Genesee County, MI—With smoke from Canadian wildfires affecting air quality in Genesee County, officials are advising residents to reduce time spent outdoors. 

An air quality advisory issued by the Michigan Department of Environment, Great Lakes, and Energy (EGLE) is in effect for Genesee County until noon of Friday, June 9, 2023.

“The main message is that air quality has deteriorated because of Canadian wildfires to our north and smoke traveling down on north winds,” Jim Haywood, a senior meteorologist in EGLE’s Air Quality Division, said in an email. 

Overall, the EGLE advisory noted that levels of fine particulate are expected to be unhealthy for sensitive groups, with some hours reaching the next level of concern, which is the unhealthy range. In this range, “everyone who is active outdoors may experience effects. Members of sensitive groups are likely to experience more serious effects,” the U.S. Environmental Protection Agency (EPA) states.

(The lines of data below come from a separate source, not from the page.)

/-- **THE PLANE REACH OF PRINT's (Ind1) STRIP ORBIT (modulo `JannsenWingbergMappingClass`), ODD local degree.**  At `v ∣ p` odd with
`d = [K_v : ℚ_p] ≥ 3` ODD: the basis `y` and the realised `Sp_{2g}(ℤ)`-action of `exists_realised_symplectic_of_jannsenWingbergMappingClass` (R18c),
and for every `M ⊆ K_v` and every additive subgroup `N ⊆ K_v^{(1/n_v)}` containing `x`, `ψ(x)` and `ψ'(ψ(x))` for all `x ∈ M` and all strip
elements `ψ, ψ' ∈ Real.ind1StripOf v (galoisLog v)`: `y^*_j(x)·y_k ∈ N` for ALL plane indices `j, k` (realised symplectic transvections
`T_{e_k}`, `T_{e_k + e_j}` and one composition; `Sum.swap` = the symplectic partner). [claim: Mochizuki2012, status: disputed]
[cite: Kondo2025OuterAutMLF, §3 Thm 3.17, Rem 3.18] [cite: FarbMargalit2012, Thm 6.4 p.147] -/
theorem exists_planeReach_of_jannsenWingbergMappingClass (hMC : JannsenWingbergMappingClass)
    (p : ℕ) [Fact p.Prime] (hv : ((p : ℕ) : 𝓞 F) ∈ v.asIdeal) (hp2 : p ≠ 2) (h3 : 3 ≤ localDeg F v) (hodd : Odd (localDeg F v)) :
    ∃ (g : ℕ) (_ : localDeg F v = 1 + 2 * g) (y : Module.Basis (Fin 1 ⊕ Fin g × Fin 2) ℚ_[p] (RescaledCompletion F p v hv)),
      (∀ A : Matrix (Fin g ⊕ Fin g) (Fin g ⊕ Fin g) ℤ, A ∈ Matrix.symplecticGroup (Fin g) ℤ →
        ∃ ψ : v.adicCompletion F ≃+ v.adicCompletion F, ψ ∈ ind1StripOf v (galoisLog v) ∧
          ∀ x : RescaledCompletion F p v hv,
            RescaledCompletion.of F p v hv (ψ ((RescaledCompletion.of F p v hv).symm x)) =
              y.coord (Sum.inl 0) x • y (Sum.inl 0) +
                ∑ c : Fin g ⊕ Fin g, y.coord (Sum.inr (Sum.elim (fun i => (i, 0)) (fun i => (i, 1)) c)) x •
                  ∑ r : Fin g ⊕ Fin g, (A r c : ℚ_[p]) • y (Sum.inr (Sum.elim (fun i => (i, 0)) (fun i => (i, 1)) r))) ∧
      ∀ (M : Set (v.adicCompletion F)) (N : AddSubgroup (RescaledCompletion F p v hv)),
        (∀ x ∈ M, RescaledCompletion.of F p v hv x ∈ N) →
        (∀ ψ ∈ ind1StripOf v (galoisLog v), ∀ x ∈ M, RescaledCompletion.of F p v hv (ψ x) ∈ N ∧
          ∀ ψ' ∈ ind1StripOf v (galoisLog v), RescaledCompletion.of F p v hv (ψ' (ψ x)) ∈ N) →
        ∀ x ∈ M, ∀ j k : Fin g ⊕ Fin g,
          y.coord (Sum.inr (Sum.elim (fun i => (i, 0)) (fun i => (i, 1)) j)) (RescaledCompletion.of F p v hv x) •
            y (Sum.inr (Sum.elim (fun i => (i, 0)) (fun i => (i, 1)) k)) ∈ N := by
  obtain ⟨g, hg, y, hSp⟩ := exists_realised_symplectic_of_jannsenWingbergMappingClass v hMC p hv hp2 h3 hodd
  refine ⟨g, hg, y, hSp, fun M N hMN hN x hx j k => ?_⟩
  set e := RescaledCompletion.of F p v hv with he
  -- notation
  let pl : Fin g ⊕ Fin g → Fin g × Fin 2 := Sum.elim (fun i => (i, 0)) (fun i => (i, 1))
  let cz : RescaledCompletion F p v hv → Fin g ⊕ Fin g → ℚ_[p] := fun z c => y.coord (Sum.inr (pl c)) z
  let Uy : (Fin g ⊕ Fin g → ℤ) → RescaledCompletion F p v hv := fun u => ∑ r, (u r : ℚ_[p]) • y (Sum.inr (pl r))
  let Ω : (Fin g ⊕ Fin g → ℤ) → RescaledCompletion F p v hv → ℚ_[p] := fun u z => ∑ c, ((u ᵥ* J (Fin g) ℤ) c : ℚ_[p]) * cz z c
  have hcoord : ∀ s t : Fin 1 ⊕ Fin g × Fin 2, y.coord s (y t) = if t = s then 1 else 0 := by
    intro s t
    rw [Module.Basis.coord_apply, Module.Basis.repr_self, Finsupp.single_apply]
  have hpl_inj : Function.Injective pl := by
    rintro (i | i) (i' | i') h <;> simp only [pl, Sum.elim_inl, Sum.elim_inr, Prod.mk.injEq] at h
    · rw [h.1]
    · exact absurd h.2 (by decide)
    · exact absurd h.2 (by decide)
    · rw [h.1]
  -- (a) reconstruction: `y^*_{inl 0}(z)·y_{inl 0} + Σ_c y^*_{pl c}(z)·y_{pl c} = z`
  have hrec : ∀ z : RescaledCompletion F p v hv,
      y.coord (Sum.inl 0) z • y (Sum.inl 0) + ∑ c, cz z c • y (Sum.inr (pl c)) = z := by
    intro z
    have h := y.sum_repr z
    rw [Fintype.sum_sum_type, Fin.sum_univ_one] at h
    refine Eq.trans ?_ h
    rw [Module.Basis.coord_apply]
    congr 1
    let toSum : Fin g × Fin 2 → Fin g ⊕ Fin g := fun iε => ![Sum.inl iε.1, Sum.inr iε.1] iε.2
    have hpt : ∀ iε, pl (toSum iε) = iε := by
      rintro ⟨i, ε⟩; fin_cases ε <;> rfl
    have htp : ∀ c, toSum (pl c) = c := by rintro (i | i) <;> rfl
    exact Fintype.sum_equiv ⟨pl, toSum, htp, hpt⟩ (fun c => cz z c • y (Sum.inr (pl c)))
      (fun iε => y.repr z (Sum.inr iε) • y (Sum.inr iε)) fun c => rfl
  -- (b) the transvection formula: for every `u`, a realised `ψ_u` with `e ψ_u e⁻¹ (z) = z + Ω u z • Uy u`
  have hT : ∀ u : Fin g ⊕ Fin g → ℤ, ∃ ψ : v.adicCompletion F ≃+ v.adicCompletion F, ψ ∈ ind1StripOf v (galoisLog v) ∧
      ∀ z, e (ψ (e.symm z)) = z + Ω u z • Uy u := by
    intro u
    obtain ⟨ψ, hψ, hψf⟩ := hSp _ (transvection_mem_symplecticGroup u)
    refine ⟨ψ, hψ, fun z => ?_⟩
    rw [hψf z]
    -- entries of the transvection matrix `A = 1 + u·(uᵀJ)`
    set A : Matrix (Fin g ⊕ Fin g) (Fin g ⊕ Fin g) ℤ := 1 + vecMulVec u (u ᵥ* J (Fin g) ℤ) with hAdef
    set w : Fin g ⊕ Fin g → ℤ := u ᵥ* J (Fin g) ℤ with hwdef
    have hent : ∀ r c : Fin g ⊕ Fin g, A r c = (if r = c then 1 else 0) + u r * w c := by
      intro r c
      rw [hAdef, Matrix.add_apply, Matrix.one_apply, vecMulVec_apply]
    have hinner : ∀ c : Fin g ⊕ Fin g,
        ∑ r, (A r c : ℚ_[p]) • y (Sum.inr (pl r)) = y (Sum.inr (pl c)) + (w c : ℚ_[p]) • Uy u := by
      intro c
      have hr : ∀ r, (A r c : ℚ_[p]) • y (Sum.inr (pl r)) =
          (if r = c then y (Sum.inr (pl r)) else 0) + ((u r : ℚ_[p]) * (w c : ℚ_[p])) • y (Sum.inr (pl r)) := by
        intro r
        rw [hent r c, Int.cast_add, Int.cast_mul, add_smul]
        congr 1
        split_ifs <;> simp
      rw [Finset.sum_congr rfl (fun r _ => hr r), Finset.sum_add_distrib, Finset.sum_ite_eq' Finset.univ c,
        if_pos (Finset.mem_univ c)]
      congr 1
      simp only [Uy, Finset.smul_sum, smul_smul, mul_comm (u _ : ℚ_[p])]
    rw [show (∑ c : Fin g ⊕ Fin g, y.coord (Sum.inr (Sum.elim (fun i => (i, 0)) (fun i => (i, 1)) c)) z •
        ∑ r : Fin g ⊕ Fin g, (A r c : ℚ_[p]) • y (Sum.inr (Sum.elim (fun i => (i, 0)) (fun i => (i, 1)) r))) =
        ∑ c, cz z c • (y (Sum.inr (pl c)) + (w c : ℚ_[p]) • Uy u) from Finset.sum_congr rfl fun c _ => by rw [hinner c]]
    simp only [smul_add, Finset.sum_add_distrib, smul_smul]
    rw [← add_assoc, hrec z]
    congr 1
    rw [← Finset.sum_smul]
    simp only [Ω, cz, mul_comm, hwdef]
  -- Ω is additive/homogeneous in `z`, and `Ω u' (Uy u) = (u' ᵥ* J) ⬝ᵥ u`
  have hΩ_add : ∀ u z z', Ω u (z + z') = Ω u z + Ω u z' := by
    intro u z z'
    simp only [Ω, cz, map_add, mul_add, Finset.sum_add_distrib]
  have hΩ_smul : ∀ u (a : ℚ_[p]) z, Ω u (a • z) = a * Ω u z := by
    intro u a z
    simp only [Ω, cz, map_smul, smul_eq_mul, Finset.mul_sum]
    refine Finset.sum_congr rfl fun c _ => ?_
    ring
  have hΩU : ∀ u u' : Fin g ⊕ Fin g → ℤ, Ω u' (Uy u) = (((u' ᵥ* J (Fin g) ℤ) ⬝ᵥ u : ℤ) : ℚ_[p]) := by
    intro u u'
    simp only [Ω, cz, Uy, map_sum, map_smul, hcoord, smul_eq_mul, dotProduct, Int.cast_sum, Int.cast_mul]
    refine Finset.sum_congr rfl fun c _ => ?_
    congr 1
    rw [Finset.sum_eq_single c]
    · simp
    · intro r _ hrc
      rw [if_neg (fun h => hrc (hpl_inj (Sum.inr_injective h))), mul_zero]
    · intro h; exact absurd (Finset.mem_univ c) h
  -- (S) single reach and (D) double reach
  have hz : e x ∈ N := hMN x hx
  have hS : ∀ u, Ω u (e x) • Uy u ∈ N := by
    intro u
    obtain ⟨ψ, hψ, hψf⟩ := hT u
    have h1 := (hN ψ hψ x hx).1
    have h2 := hψf (e x)
    rw [e.symm_apply_apply] at h2
    rw [h2] at h1
    have h := N.sub_mem h1 hz
    rwa [add_sub_cancel_left] at h
  have hD : ∀ u u', (Ω u (e x) * (((u' ᵥ* J (Fin g) ℤ) ⬝ᵥ u : ℤ) : ℚ_[p])) • Uy u' ∈ N := by
    intro u u'
    obtain ⟨ψ, hψ, hψf⟩ := hT u
    obtain ⟨ψ', hψ', hψ'f⟩ := hT u'
    have h1 := (hN ψ hψ x hx).1
    have h12 := (hN ψ hψ x hx).2 ψ' hψ'
    have h2 := (hN ψ' hψ' x hx).1
    have e1 : e (ψ x) = e x + Ω u (e x) • Uy u := by
      have h := hψf (e x); rwa [e.symm_apply_apply] at h
    have e2 : e (ψ' x) = e x + Ω u' (e x) • Uy u' := by
      have h := hψ'f (e x); rwa [e.symm_apply_apply] at h
    have e12 : e (ψ' (ψ x)) = (e x + Ω u (e x) • Uy u) +
        (Ω u' (e x) + Ω u (e x) * (((u' ᵥ* J (Fin g) ℤ) ⬝ᵥ u : ℤ) : ℚ_[p])) • Uy u' := by
      have h := hψ'f (e (ψ x))
      rw [e.symm_apply_apply, e1, hΩ_add, hΩ_smul, hΩU] at h
      exact h
    have h := N.sub_mem (N.sub_mem h12 h1) (N.sub_mem h2 hz)
    rw [e12, e1, e2] at h
    have : (e x + Ω u (e x) • Uy u + (Ω u' (e x) + Ω u (e x) * (((u' ᵥ* J (Fin g) ℤ) ⬝ᵥ u : ℤ) : ℚ_[p])) • Uy u' -
        (e x + Ω u (e x) • Uy u) - (e x + Ω u' (e x) • Uy u' - e x)) =
        (Ω u (e x) * (((u' ᵥ* J (Fin g) ℤ) ⬝ᵥ u : ℤ) : ℚ_[p])) • Uy u' := by
      rw [add_smul]; abel
    rwa [this] at h
  -- evaluations at basis vectors: `Ω e_k z = J k (swap k) · cz (swap k)`, `Uy e_k = y_k`, `(e_a ᵥ* J) ⬝ᵥ e_b = J a b`
  have hUy_single : ∀ k : Fin g ⊕ Fin g, Uy (Pi.single k 1) = y (Sum.inr (pl k)) := by
    intro k
    simp only [Uy]
    rw [Finset.sum_eq_single k]
    · simp
    · intro r _ hrk; rw [Pi.single_eq_of_ne hrk, Int.cast_zero, zero_smul]
    · intro h; exact absurd (Finset.mem_univ k) h
  have hΩ_single : ∀ (k : Fin g ⊕ Fin g) (z : RescaledCompletion F p v hv),
      Ω (Pi.single k 1) z = ((Sum.elim (fun _ => (-1 : ℤ)) (fun _ => (1 : ℤ)) k : ℤ) : ℚ_[p]) * cz z (Sum.swap k) := by
    intro k z
    simp only [Ω, single_one_vecMul, Matrix.row_apply, J_apply_eq]
    rw [Finset.sum_eq_single (Sum.swap k)]
    · rw [if_pos rfl]
    · intro c _ hc; rw [if_neg hc, Int.cast_zero, zero_mul]
    · intro h; exact absurd (Finset.mem_univ _) h
  have hJdot : ∀ a b : Fin g ⊕ Fin g, ((Pi.single a (1 : ℤ) ᵥ* J (Fin g) ℤ) ⬝ᵥ Pi.single b 1) = J (Fin g) ℤ a b := by
    intro a b
    rw [single_one_vecMul, dotProduct_comm, single_dotProduct, one_mul, Matrix.row_apply]
  have hJdot2 : ∀ a a' b : Fin g ⊕ Fin g,
      (((Pi.single a (1 : ℤ) + Pi.single a' 1) ᵥ* J (Fin g) ℤ) ⬝ᵥ Pi.single b 1) = J (Fin g) ℤ a b + J (Fin g) ℤ a' b := by
    intro a a' b
    rw [add_vecMul, add_dotProduct, hJdot, hJdot]
  have hUy_add : ∀ k k' : Fin g ⊕ Fin g, Uy (Pi.single k 1 + Pi.single k' 1) = y (Sum.inr (pl k)) + y (Sum.inr (pl k')) := by
    intro k k'
    rw [← hUy_single k, ← hUy_single k']
    simp only [Uy, Pi.add_apply, Int.cast_add, add_smul, Finset.sum_add_distrib]
  have hswap_ne : ∀ k : Fin g ⊕ Fin g, Sum.swap k ≠ k := by rintro (i | i) <;> simp
  have hJswap : ∀ k : Fin g ⊕ Fin g, J (Fin g) ℤ (Sum.swap k) k = Sum.elim (fun _ => (-1 : ℤ)) (fun _ => 1) (Sum.swap k) := by
    intro k; rw [J_apply_eq, Sum.swap_swap, if_pos rfl]
  -- (A) `cz (swap k) • y_k ∈ N`
  have hA : ∀ k, cz (e x) (Sum.swap k) • y (Sum.inr (pl k)) ∈ N := by
    intro k
    have h := hS (Pi.single k 1)
    rw [hΩ_single, hUy_single, mul_smul] at h
    rcases k with i | i
    · simp only [Sum.elim_inl, Int.cast_neg, Int.cast_one, neg_smul, one_smul] at h
      have h' := N.neg_mem h; rwa [neg_neg] at h'
    · simpa only [Sum.elim_inr, Int.cast_one, one_smul] using h
  -- (B) `cz j • y_j ∈ N` (double reach with `u = e_{swap j}`, `u' = e_j`)
  have hB : ∀ jj, cz (e x) jj • y (Sum.inr (pl jj)) ∈ N := by
    intro jj
    have h := hD (Pi.single (Sum.swap jj) 1) (Pi.single jj 1)
    have hJ1 : J (Fin g) ℤ jj (Sum.swap jj) = Sum.elim (fun _ => (-1 : ℤ)) (fun _ => (1 : ℤ)) jj := by
      rw [J_apply_eq, if_pos rfl]
    rw [hΩ_single, hUy_single, hJdot, Sum.swap_swap, hJ1] at h
    -- coefficient `sgn(swap j) * cz j * sgn(j)` is `± cz j`... both signs give `-1 * 1`
    rcases jj with i | i
    · simp only [Sum.swap_inl, Sum.elim_inr, Sum.elim_inl, Int.cast_one, Int.cast_neg, one_mul, mul_neg, mul_one,
        neg_smul] at h
      have h' := N.neg_mem h; rwa [neg_neg] at h'
    · simp only [Sum.swap_inr, Sum.elim_inl, Sum.elim_inr, Int.cast_one, Int.cast_neg, neg_mul, one_mul, mul_one,
        neg_smul] at h
      have h' := N.neg_mem h; rwa [neg_neg] at h'
  -- (C) cross terms: `cz j • y_k ∈ N` for `k ∉ {j, swap j}` (double reach with `u = e_{swap j}`, `u' = e_k + e_j`)
  by_cases hkj : k = j
  · subst hkj; exact hB k
  by_cases hks : k = Sum.swap j
  · subst hks
    have h := hA (Sum.swap j)
    rwa [Sum.swap_swap] at h
  have h := hD (Pi.single (Sum.swap j) 1) (Pi.single k 1 + Pi.single j 1)
  have hJ0 : J (Fin g) ℤ k (Sum.swap j) = 0 := by
    rw [J_apply_eq, if_neg]
    intro h'
    have := congrArg Sum.swap h'
    rw [Sum.swap_swap, Sum.swap_swap] at this
    exact hkj this.symm
  have hJ1 : J (Fin g) ℤ j (Sum.swap j) = Sum.elim (fun _ => (-1 : ℤ)) (fun _ => (1 : ℤ)) j := by
    rw [J_apply_eq, if_pos rfl]
  rw [hΩ_single, Sum.swap_swap, hUy_add, hJdot2, hJ0, zero_add, hJ1] at h
  -- `h : (sgn(swap j) * cz j * sgn j) • (y_k + y_j) ∈ N`; subtract the (B) term
  have hBj := hB j
  rcases j with i | i
  · simp only [Sum.swap_inl, Sum.elim_inr, Sum.elim_inl, Int.cast_one, Int.cast_neg, one_mul, mul_neg, mul_one,
      neg_smul] at h
    have h' := N.neg_mem h
    rw [neg_neg, smul_add] at h'
    have h'' := N.sub_mem h' hBj
    rwa [add_sub_cancel_right] at h''
  · simp only [Sum.swap_inr, Sum.elim_inl, Sum.elim_inr, Int.cast_one, Int.cast_neg, neg_mul, one_mul, mul_one,
      neg_smul] at h
    have h' := N.neg_mem h
    rw [neg_neg, smul_add] at h'
    have h'' := N.sub_mem h' hBj
    rwa [add_sub_cancel_right] at h''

Those in sensitive groups include individuals with asthma, heart or lung conditions and older adults, Haywood said. He advised them to limit strenuous outdoor activities. If that’s unavoidable, he recommended wearing high-quality masks, such as N95 masks.

Haywood added that “higher levels of fine particulates can survive indoors. In most cases, if you have central air conditioning, your home filtration system should weed out most of the particulates. If you don’t have central air/filtration or depend on fans and open windows, your indoor air could be just as bad as outdoor air.”

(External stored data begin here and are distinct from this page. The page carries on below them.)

omit [DecidableEq α] in
/-- The sibling notion `IsSmallActivity ρ δ` is the case `a = 1`. [cite: KoteckyPreiss1986, Theorem p. 492, hypothesis (1)] -/
theorem of_isSmallActivity (h : IsSmallActivity ρ δ) : IsSmallActivityA ρ 1 δ where
  rho_empty := h.rho_empty
  a_pos := one_pos
  delta_pos := h.delta_pos
  sum_le x 𝒜 h𝒜 := h.sum_le_one x 𝒜 h𝒜

/-- Hypothesis (1) of [KP86] with `a(A) = a|A|`, `d(A) = δ|A|`: for every polymer `γ`,
`Σ_{γ' ι γ} |ρ(γ')| e^{a|γ'| + δ|γ'|} ≤ a|γ|` (sum over ALL polymers incompatible with `γ`,
absolutely convergent). [cite: KoteckyPreiss1986, Theorem p. 492, hypothesis (1)] -/
theorem kp_hypothesis (h : IsSmallActivityA ρ a δ) (γ : Finset α) :
    Summable (fun γ' : {γ' : Finset α // polyInc γ' γ} =>
        ‖ρ γ'‖ * Real.exp (a * (γ' : Finset α).card + δ * (γ' : Finset α).card)) ∧
      ∑' γ' : {γ' : Finset α // polyInc γ' γ},
        ‖ρ γ'‖ * Real.exp (a * (γ' : Finset α).card + δ * (γ' : Finset α).card) ≤ a * γ.card := by
  set f : {γ' : Finset α // polyInc γ' γ} → ℝ := fun γ' =>
    ‖ρ γ'‖ * Real.exp (a * (γ' : Finset α).card + δ * (γ' : Finset α).card) with hf
  have hnn : ∀ x, 0 ≤ f x := fun x => mul_nonneg (norm_nonneg _) (Real.exp_nonneg _)
  -- bound on finite partial sums
  have key : ∀ S : Finset {γ' : Finset α // polyInc γ' γ}, ∑ x ∈ S, f x ≤ a * γ.card := by
    intro S
    set 𝒜 : Finset (Finset α) := (S.map (Function.Embedding.subtype _)).filter fun A => A.Nonempty with h𝒜
    have hterm : ∀ A : Finset α, ‖ρ A‖ * Real.exp (a * (A.card : ℝ) + δ * A.card) =
        ‖ρ A‖ * Real.exp ((a + δ) * A.card) := fun A => by ring_nf
    calc ∑ x ∈ S, f x
        = ∑ A ∈ S.map (Function.Embedding.subtype _), ‖ρ A‖ * Real.exp ((a + δ) * A.card) := by
          rw [Finset.sum_map]
          exact Finset.sum_congr rfl fun x _ => hterm x
      _ = ∑ A ∈ 𝒜, ‖ρ A‖ * Real.exp ((a + δ) * A.card) := by
          rw [h𝒜, Finset.sum_filter]
          refine Finset.sum_congr rfl fun A _ => ?_
          split_ifs with hA
          · rfl
          · rw [Finset.not_nonempty_iff_eq_empty.1 hA, h.rho_empty, norm_zero, zero_mul]
      _ ≤ ∑ x ∈ γ, ∑ A ∈ 𝒜 with x ∈ A, ‖ρ A‖ * Real.exp ((a + δ) * A.card) := by
          have hcover : ∀ A ∈ 𝒜, ∃ x ∈ γ, x ∈ A := by
            intro A hA
            rw [h𝒜, Finset.mem_filter, Finset.mem_map] at hA
            obtain ⟨⟨y, hy, rfl⟩, hne⟩ := hA
            rcases y.2 with hEq | ⟨x, hx⟩
            · obtain ⟨x, hx⟩ := hne
              exact ⟨x, hEq ▸ hx, hx⟩
            · exact ⟨x, (Finset.mem_inter.1 hx).2, (Finset.mem_inter.1 hx).1⟩
          calc ∑ A ∈ 𝒜, ‖ρ A‖ * Real.exp ((a + δ) * A.card)
              ≤ ∑ A ∈ 𝒜, ∑ x ∈ γ with x ∈ A, ‖ρ A‖ * Real.exp ((a + δ) * A.card) := by
                refine Finset.sum_le_sum fun A hA => ?_
                rw [Finset.sum_const, nsmul_eq_mul]
                obtain ⟨x, hxγ, hxA⟩ := hcover A hA
                have h1 : (1 : ℝ) ≤ (γ.filter fun x => x ∈ A).card := by
                  exact_mod_cast Finset.card_pos.2 ⟨x, Finset.mem_filter.2 ⟨hxγ, hxA⟩⟩
                have h0 : 0 ≤ ‖ρ A‖ * Real.exp ((a + δ) * A.card) :=
                  mul_nonneg (norm_nonneg _) (Real.exp_nonneg _)
                nlinarith
            _ = ∑ x ∈ γ, ∑ A ∈ 𝒜 with x ∈ A, ‖ρ A‖ * Real.exp ((a + δ) * A.card) := by
                rw [Finset.sum_comm' (t' := γ) (s' := fun x => 𝒜.filter fun A => x ∈ A)]
                intro A x
                simp only [Finset.mem_filter]
                tauto
      _ ≤ ∑ _x ∈ γ, a := Finset.sum_le_sum fun x _ =>
          h.sum_le x _ fun A hA => (Finset.mem_filter.1 hA).2
      _ = a * γ.card := by rw [Finset.sum_const, nsmul_eq_mul, mul_comm]
  exact ⟨summable_of_sum_le hnn key, Real.tsum_le_of_sum_le hnn key⟩

/-- Every finite volume is a Kotecký–Preiss volume for `a = a|·|`. [cite: KoteckyPreiss1986, Theorem p. 492, hypothesis (1)] -/
theorem isKPVolume (h : IsSmallActivityA ρ a δ) (𝒱 : Finset (Finset α)) :
    IsKPVolume polyInc ρ (fun A : Finset α => a * (A.card : ℝ)) 𝒱 :=
  isKPVolume_of_tsum_le (inc := polyInc) (w := ρ) (a := fun A : Finset α => a * (A.card : ℝ))
    (d := fun A : Finset α => δ * (A.card : ℝ))
    (fun _ => mul_nonneg h.delta_pos.le (Nat.cast_nonneg _)) (fun γ => h.kp_hypothesis γ) 𝒱

/-- **Zero-freeness**: no finite-volume partition function vanishes. [cite: KoteckyPreiss1986, Theorem p. 492 (Z ≠ 0)] -/
theorem polymerPartitionFunction_ne_zero (h : IsSmallActivityA ρ a δ) (𝒱 : Finset (Finset α)) :
    polymerPartitionFunction polyInc ρ 𝒱 ≠ 0 :=
  polymerPartitionFunction_ne_zero_of_kp (h.isKPVolume 𝒱) Finset.Subset.rfl

/-- **The Kotecký–Preiss branch is a logarithm** in every finite volume: `exp (log Ξ(𝒱)) = Ξ(𝒱)`.
[cite: KoteckyPreiss1986, Theorem p. 492 (Z ≠ 0 and (2))] -/
theorem exp_polymerLogZ (h : IsSmallActivityA ρ a δ) (𝒱 : Finset (Finset α)) :
    Complex.exp (polymerLogZ polyInc ρ 𝒱) = polymerPartitionFunction polyInc ρ 𝒱 :=
  exp_polymerLogZ_of_kp (h.isKPVolume 𝒱) Finset.Subset.rfl

/-- **Anchored sums are bounded by the weight**: `Σ_{C : x ∈ ⋃C} |Φ^T(C)| ≤ a` for any finite
family of families. [cite: KoteckyPreiss1986, Theorem p. 492, estimate (4)] -/
theorem sum_norm_truncatedWeight_anchored_le [Countable α] (h : IsSmallActivityA ρ a δ) (x : α)
    (𝒞 : Finset (Finset (Finset α))) :
    ∑ C ∈ 𝒞 with x ∈ clusterSupp C, ‖truncatedWeight polyInc ρ C‖ ≤ a := by
  classical
  have hb := sum_norm_truncatedWeight_le_of_touches (inc := polyInc) (w := ρ)
    (koteckyPreiss_truncatedWeight_bound_holds polyInc ρ (fun A : Finset α => a * (A.card : ℝ))
      (fun A => δ * A.card))
    (fun _ => mul_nonneg h.a_pos.le (Nat.cast_nonneg _))
    (fun A => mul_nonneg h.delta_pos.le (Nat.cast_nonneg _))
    (fun γ => h.kp_hypothesis γ) 𝒞 {x}
  have hset : (𝒞.filter fun C => x ∈ clusterSupp C) = 𝒞.filter fun C => KPTouches polyInc C {x} :=
    Finset.filter_congr fun C _ => kpTouches_polyInc_singleton_iff.symm
  rw [hset]
  refine hb.trans (le_of_eq ?_)
  simp

/-- **The anchored tail bound with weight `a`**: the families through `x` of total size `‖C‖ ≥ R`
have `Σ |Φ^T(C)| ≤ a e^{-δR}`. [cite: KoteckyPreiss1986, Theorem p. 492, estimate (4)] -/
theorem sum_norm_truncatedWeight_anchored_ge_le [Countable α] (h : IsSmallActivityA ρ a δ) (x : α)
    (𝒞 : Finset (Finset (Finset α))) (R : ℝ) :
    ∑ C ∈ 𝒞 with (x ∈ clusterSupp C ∧ R ≤ ∑ A ∈ C, (A.card : ℝ)), ‖truncatedWeight polyInc ρ C‖ ≤
      a * Real.exp (-(δ * R)) := by
  classical
  set 𝒞' := 𝒞.filter fun C => R ≤ ∑ A ∈ C, (A.card : ℝ) with h𝒞'
  have hb := sum_norm_truncatedWeight_le_exp_neg_of_touches (inc := polyInc) (w := ρ)
    (koteckyPreiss_truncatedWeight_bound_holds polyInc ρ (fun A : Finset α => a * (A.card : ℝ))
      (fun A => δ * A.card))
    (fun _ => mul_nonneg h.a_pos.le (Nat.cast_nonneg _))
    (fun A => mul_nonneg h.delta_pos.le (Nat.cast_nonneg _))
    (fun γ => h.kp_hypothesis γ) 𝒞' {x} (r := δ * R) (fun C hC _ => by
      rw [← Finset.mul_sum]
      exact mul_le_mul_of_nonneg_left (Finset.mem_filter.1 hC).2 h.delta_pos.le)
  have hset : (𝒞.filter fun C => x ∈ clusterSupp C ∧ R ≤ ∑ A ∈ C, (A.card : ℝ)) =
      𝒞'.filter fun C => KPTouches polyInc C {x} := by
    rw [h𝒞', Finset.filter_filter]
    exact Finset.filter_congr fun C _ => by rw [kpTouches_polyInc_singleton_iff, and_comm]
  rw [hset]
  refine hb.trans (le_of_eq ?_)
  simp [mul_comm]

end IsSmallActivityA

end Small

/-! ### Two weighted small gases that agree on small polymers -/

section TwoGas

variable {α : Type*} [DecidableEq α] [Fintype α]

namespace IsSmallActivityA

Air quality in Genesee County is expected to get worse tomorrow, according to Dr. Pamela Hackert, the medical health officer at the Genesee County Health Department.

“The changing weather pattern makes it difficult to accurately predict when the worst of the smoke will be in Genesee County and how long it will stay, but the current forecast is that Friday, June 9th will be the worst,” she said in a statement. 

Hackert advised the broader public in the county to opt for less physically taxing activities, like walking instead of running, and shortening the time they spend outdoors. 

“Even healthy adults can be affected by these high levels of particles in the air,” she said.

In Flint, the air quality index (AQI) indicates that the city has an index value of 75 as of 12 p.m. on June 8, which falls within the range of moderate level of concern. That means “there may be some health concern for a small number of unusually sensitive people,” the EPA says.

A screenshot of the Air Quality Index (AQI) that’s used to forecast daily air quality. (Image courtesy of the U.S. Environmental Protection Agency)

The index value ranges from 0-500, with the hazardous range of 301-500 being the highest level of concern, followed by the categories of very unhealthy, unhealthy, unhealthy for sensitive groups, moderate and good. When the index reaches the hazardous range, everyone is advised to avoid all physical activities outdoors.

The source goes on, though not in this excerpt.